import Mathlib
import Summits.NavierStokesRegularity.NavierStokesRegularity.Theorems.FilamentSkeletonRssSkeletonJ1RFrameDefs
import Summits.NavierStokesRegularity.NavierStokesRegularity.Theorems.FilamentSkeletonRssMatchedKernelTangencyProjection
import Summits.NavierStokesRegularity.NavierStokesRegularity.Theorems.FilamentSkeletonRssClause13LinearisedMap

/-!
# Crux `SkeletonJ1R` (stmt-NavierStokesRegularity-23610) · line `streamline_kantorovich_R` · stub L-core (`CorePinningL`) — FIRST VARIATION OF THE
# SWITCHED DEFECT INSIDE THE OPEN BALL `‖x_j τ‖ < ℓ`: it is the first variation of the TRUE-FIELD tangency defect, in normal form
# `D = (V′)_⊥ − w₀·(Y′)_⊥ − ⟪d, Y′⟫·x′` (`V′` = variation of the true field, `w₀` = true slip, `d` = the reference's defect)

Lead `ns-fsr-lead-23610` g0, 2026-08-29 (entry point of the in-ball reduction "L-red" of L-notes §8; companion of the model-region file
`…SkeletonJ1RFarPinning`).  MODEL rung, NEGATIVE side of the ladder; nothing here bears on Navier–Stokes regularity.

* `swDefect_eventuallyEq_ball` — for `‖x_j τ‖² < ℓ²` (`ℓ = Rb√(Γ log Γ) ≠ 0`) and `s` near `0`, the switched defect of `x + sY` at `(j, τ)` is the
  tangency defect of the true field of `x + sY` (switch weight `1` on a neighbourhood);
* `swDefect_ball_hasDerivAt` — hence its `s`-derivative at `0` is `MatchedKernel.hasDerivAt_tangencyDefect`'s expression in the true-field variation `V′`
  (hypothesis `hV'`, supplied by `…SkeletonJ1RSwDefectVariation.trueField_hasDerivAt_variation`), `V₀ = trueField x (x_j τ)`, `P = x_j′ τ`, `P′ = Y_j′ τ`;
* `ball_deriv_normalForm` — for `‖P‖ = 1` that expression equals `(V′ − ⟪V′,P⟫P) − ⟪V₀,P⟫•(P′ − ⟪P,P′⟫P) − ⟪V₀ − ⟪V₀,P⟫P, P′⟫•P`
  (pure algebra; `V₀ − ⟪V₀,P⟫P` is the reference's own switched defect at a ball point).
-/

set_option linter.dupNamespace false -- `NavierStokesRegularity.NavierStokesRegularity` path/namespace repetition is the tree convention
set_option linter.style.longLine false -- statement lines follow the registered skeleton's layout

namespace Summit.NavierStokesRegularity.NavierStokesRegularity.Theorems.SkeletonJ1RFrame

open Set Function Filter Real Topology
open scoped InnerProductSpace
open Summit.NavierStokesRegularity.NavierStokesRegularity.Theorems.MatchedKernel (deriv_add_smul_curve hasDerivAt_tangencyDefect)

variable {N : ℕ} {Γ Rb α : ℝ} {γ : Fin N → ℝ} {x Y : Fin N → ℝ → EuclideanSpace ℝ (Fin 3)}
  {M : EuclideanSpace ℝ (Fin 3) → EuclideanSpace ℝ (Fin 3)}

/-- Inside the open ball `‖x_j τ‖² < ℓ²` (`ℓ = Rb√(Γ log Γ) ≠ 0`), for `s` near `0` the switched defect of `x + sY` at `(j, τ)` is the tangency defect of the
TRUE field of `x + sY` at the moved point, with tangent `x_j′ τ + s•Y_j′ τ`. [folklore] -/
theorem swDefect_eventuallyEq_ball (hℓ : Rb * Real.sqrt (Γ * Real.log Γ) ≠ 0) (j : Fin N) (τ : ℝ) (hxj : ContDiff ℝ 1 (x j))
    (hYj : ContDiff ℝ 1 (Y j)) (hball : ‖x j τ‖ ^ 2 < (Rb * Real.sqrt (Γ * Real.log Γ)) ^ 2) :
    (fun s : ℝ => swDefect Γ Rb γ α M (fun k σ => x k σ + s • Y k σ) j τ) =ᶠ[𝓝 0] fun s : ℝ =>
      trueField Γ γ α (fun k σ => x k σ + s • Y k σ) (x j τ + s • Y j τ) -
        (⟪trueField Γ γ α (fun k σ => x k σ + s • Y k σ) (x j τ + s • Y j τ), deriv (x j) τ + s • deriv (Y j) τ⟫_ℝ /
            ‖deriv (x j) τ + s • deriv (Y j) τ‖ ^ 2) • (deriv (x j) τ + s • deriv (Y j) τ) := by
  have hcont : ContinuousAt (fun s : ℝ => ‖x j τ + s • Y j τ‖ ^ 2) 0 := by fun_prop
  have h0 : ‖x j τ + (0:ℝ) • Y j τ‖ ^ 2 < (Rb * Real.sqrt (Γ * Real.log Γ)) ^ 2 := by simpa using hball
  have hev : ∀ᶠ s in 𝓝 (0:ℝ), ‖x j τ + s • Y j τ‖ ^ 2 < (Rb * Real.sqrt (Γ * Real.log Γ)) ^ 2 :=
    hcont.eventually (gt_mem_nhds h0)
  filter_upwards [hev] with s hs
  have hw : switchWeight (Rb * Real.sqrt (Γ * Real.log Γ)) 1 (x j τ + s • Y j τ) = 1 :=
    switchWeight_eq_one_of_sq_le hℓ (by linarith)
  have hd : deriv (fun σ => x j σ + s • Y j σ) τ = deriv (x j) τ + s • deriv (Y j) τ := deriv_add_smul_curve hxj hYj s τ
  unfold swDefect switchedField
  simp only [hw, hd, one_smul, sub_self, zero_smul, add_zero]

/-- **First variation of the switched defect inside the open ball.**  With `x_j, Y_j ∈ C¹`, `x_j′ τ ≠ 0`, and `V′` the `s`-derivative at `0` of
`s ↦ trueField (x + sY) (x_j τ + s•Y_j τ)`: `d/ds|₀ swDefect(x + sY)(j, τ)` is the tangency-defect derivative in `(V₀, V′, P, P′)`,
`V₀ = trueField x (x_j τ)`, `P = x_j′ τ`, `P′ = Y_j′ τ`. [folklore] -/
theorem swDefect_ball_hasDerivAt (hℓ : Rb * Real.sqrt (Γ * Real.log Γ) ≠ 0) (j : Fin N) (τ : ℝ) (hxj : ContDiff ℝ 1 (x j))
    (hYj : ContDiff ℝ 1 (Y j)) (hP : deriv (x j) τ ≠ 0) (hball : ‖x j τ‖ ^ 2 < (Rb * Real.sqrt (Γ * Real.log Γ)) ^ 2)
    {V' : EuclideanSpace ℝ (Fin 3)}
    (hV' : HasDerivAt (fun s : ℝ => trueField Γ γ α (fun k σ => x k σ + s • Y k σ) (x j τ + s • Y j τ)) V' 0) :
    HasDerivAt (fun s : ℝ => swDefect Γ Rb γ α M (fun k σ => x k σ + s • Y k σ) j τ)
      (V' - ((⟪trueField Γ γ α x (x j τ), deriv (x j) τ⟫_ℝ / ‖deriv (x j) τ‖ ^ 2) • deriv (Y j) τ
        + (((⟪trueField Γ γ α x (x j τ), deriv (Y j) τ⟫_ℝ + ⟪V', deriv (x j) τ⟫_ℝ) * ‖deriv (x j) τ‖ ^ 2
            - ⟪trueField Γ γ α x (x j τ), deriv (x j) τ⟫_ℝ * (2 * ⟪deriv (x j) τ, deriv (Y j) τ⟫_ℝ)) / (‖deriv (x j) τ‖ ^ 2) ^ 2) •
          deriv (x j) τ)) 0 := by
  have hQ : HasDerivAt (fun s : ℝ => deriv (x j) τ + s • deriv (Y j) τ) (deriv (Y j) τ) 0 := by
    simpa using ((hasDerivAt_id' (x := (0:ℝ))).smul_const (deriv (Y j) τ)).const_add (deriv (x j) τ)
  have h := hasDerivAt_tangencyDefect (W := fun s : ℝ => trueField Γ γ α (fun k σ => x k σ + s • Y k σ) (x j τ + s • Y j τ))
    (P := fun s : ℝ => deriv (x j) τ + s • deriv (Y j) τ) hV' hQ (by simpa using hP)
  refine (h.congr_of_eventuallyEq (swDefect_eventuallyEq_ball hℓ j τ hxj hYj hball)).congr_deriv ?_
  simp only [zero_smul, add_zero]

/-- **Normal form at unit speed.**  For `‖P‖ = 1` the tangency-defect derivative in `(V₀, V′, P, P′)` equals
`(V′ − ⟪V′,P⟫P) − ⟪V₀,P⟫•(P′ − ⟪P,P′⟫P) − ⟪V₀ − ⟪V₀,P⟫P, P′⟫•P`: normal part of the field variation, minus slip times the normal part of the
tangent variation, minus a tangential term proportional to the reference's own defect `V₀ − ⟪V₀,P⟫P`. [folklore] -/
theorem ball_deriv_normalForm (V₀ V' P P' : EuclideanSpace ℝ (Fin 3)) (hP1 : ‖P‖ = 1) :
    V' - ((⟪V₀, P⟫_ℝ / ‖P‖ ^ 2) • P' + (((⟪V₀, P'⟫_ℝ + ⟪V', P⟫_ℝ) * ‖P‖ ^ 2 - ⟪V₀, P⟫_ℝ * (2 * ⟪P, P'⟫_ℝ)) / (‖P‖ ^ 2) ^ 2) • P)
      = (V' - ⟪V', P⟫_ℝ • P) - ⟪V₀, P⟫_ℝ • (P' - ⟪P, P'⟫_ℝ • P) - ⟪V₀ - ⟪V₀, P⟫_ℝ • P, P'⟫_ℝ • P := by
  have hPP : ⟪P, P⟫_ℝ = 1 := by rw [real_inner_self_eq_norm_sq, hP1, one_pow]
  have hd : ⟪V₀ - ⟪V₀, P⟫_ℝ • P, P'⟫_ℝ = ⟪V₀, P'⟫_ℝ - ⟪V₀, P⟫_ℝ * ⟪P, P'⟫_ℝ := by
    rw [inner_sub_left, real_inner_smul_left]
  rw [hP1, hd]
  simp only [one_pow, div_one, mul_one]
  module

end Summit.NavierStokesRegularity.NavierStokesRegularity.Theorems.SkeletonJ1RFrame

WORK ITEM: Report each line in the data that holds the word "NavierStokesRegularity".

EXERCISE ANSWER:
import Summits.NavierStokesRegularity.NavierStokesRegularity.Theorems.FilamentSkeletonRssSkeletonJ1RFrameDefs
import Summits.NavierStokesRegularity.NavierStokesRegularity.Theorems.FilamentSkeletonRssMatchedKernelTangencyProjection
import Summits.NavierStokesRegularity.NavierStokesRegularity.Theorems.FilamentSkeletonRssClause13LinearisedMap
# Crux `SkeletonJ1R` (stmt-NavierStokesRegularity-23610) · line `streamline_kantorovich_R` · stub L-core (`CorePinningL`) — FIRST VARIATION OF THE
set_option linter.dupNamespace false -- `NavierStokesRegularity.NavierStokesRegularity` path/namespace repetition is the tree convention
namespace Summit.NavierStokesRegularity.NavierStokesRegularity.Theorems.SkeletonJ1RFrame
open Summit.NavierStokesRegularity.NavierStokesRegularity.Theorems.MatchedKernel (deriv_add_smul_curve hasDerivAt_tangencyDefect)
end Summit.NavierStokesRegularity.NavierStokesRegularity.Theorems.SkeletonJ1RFrame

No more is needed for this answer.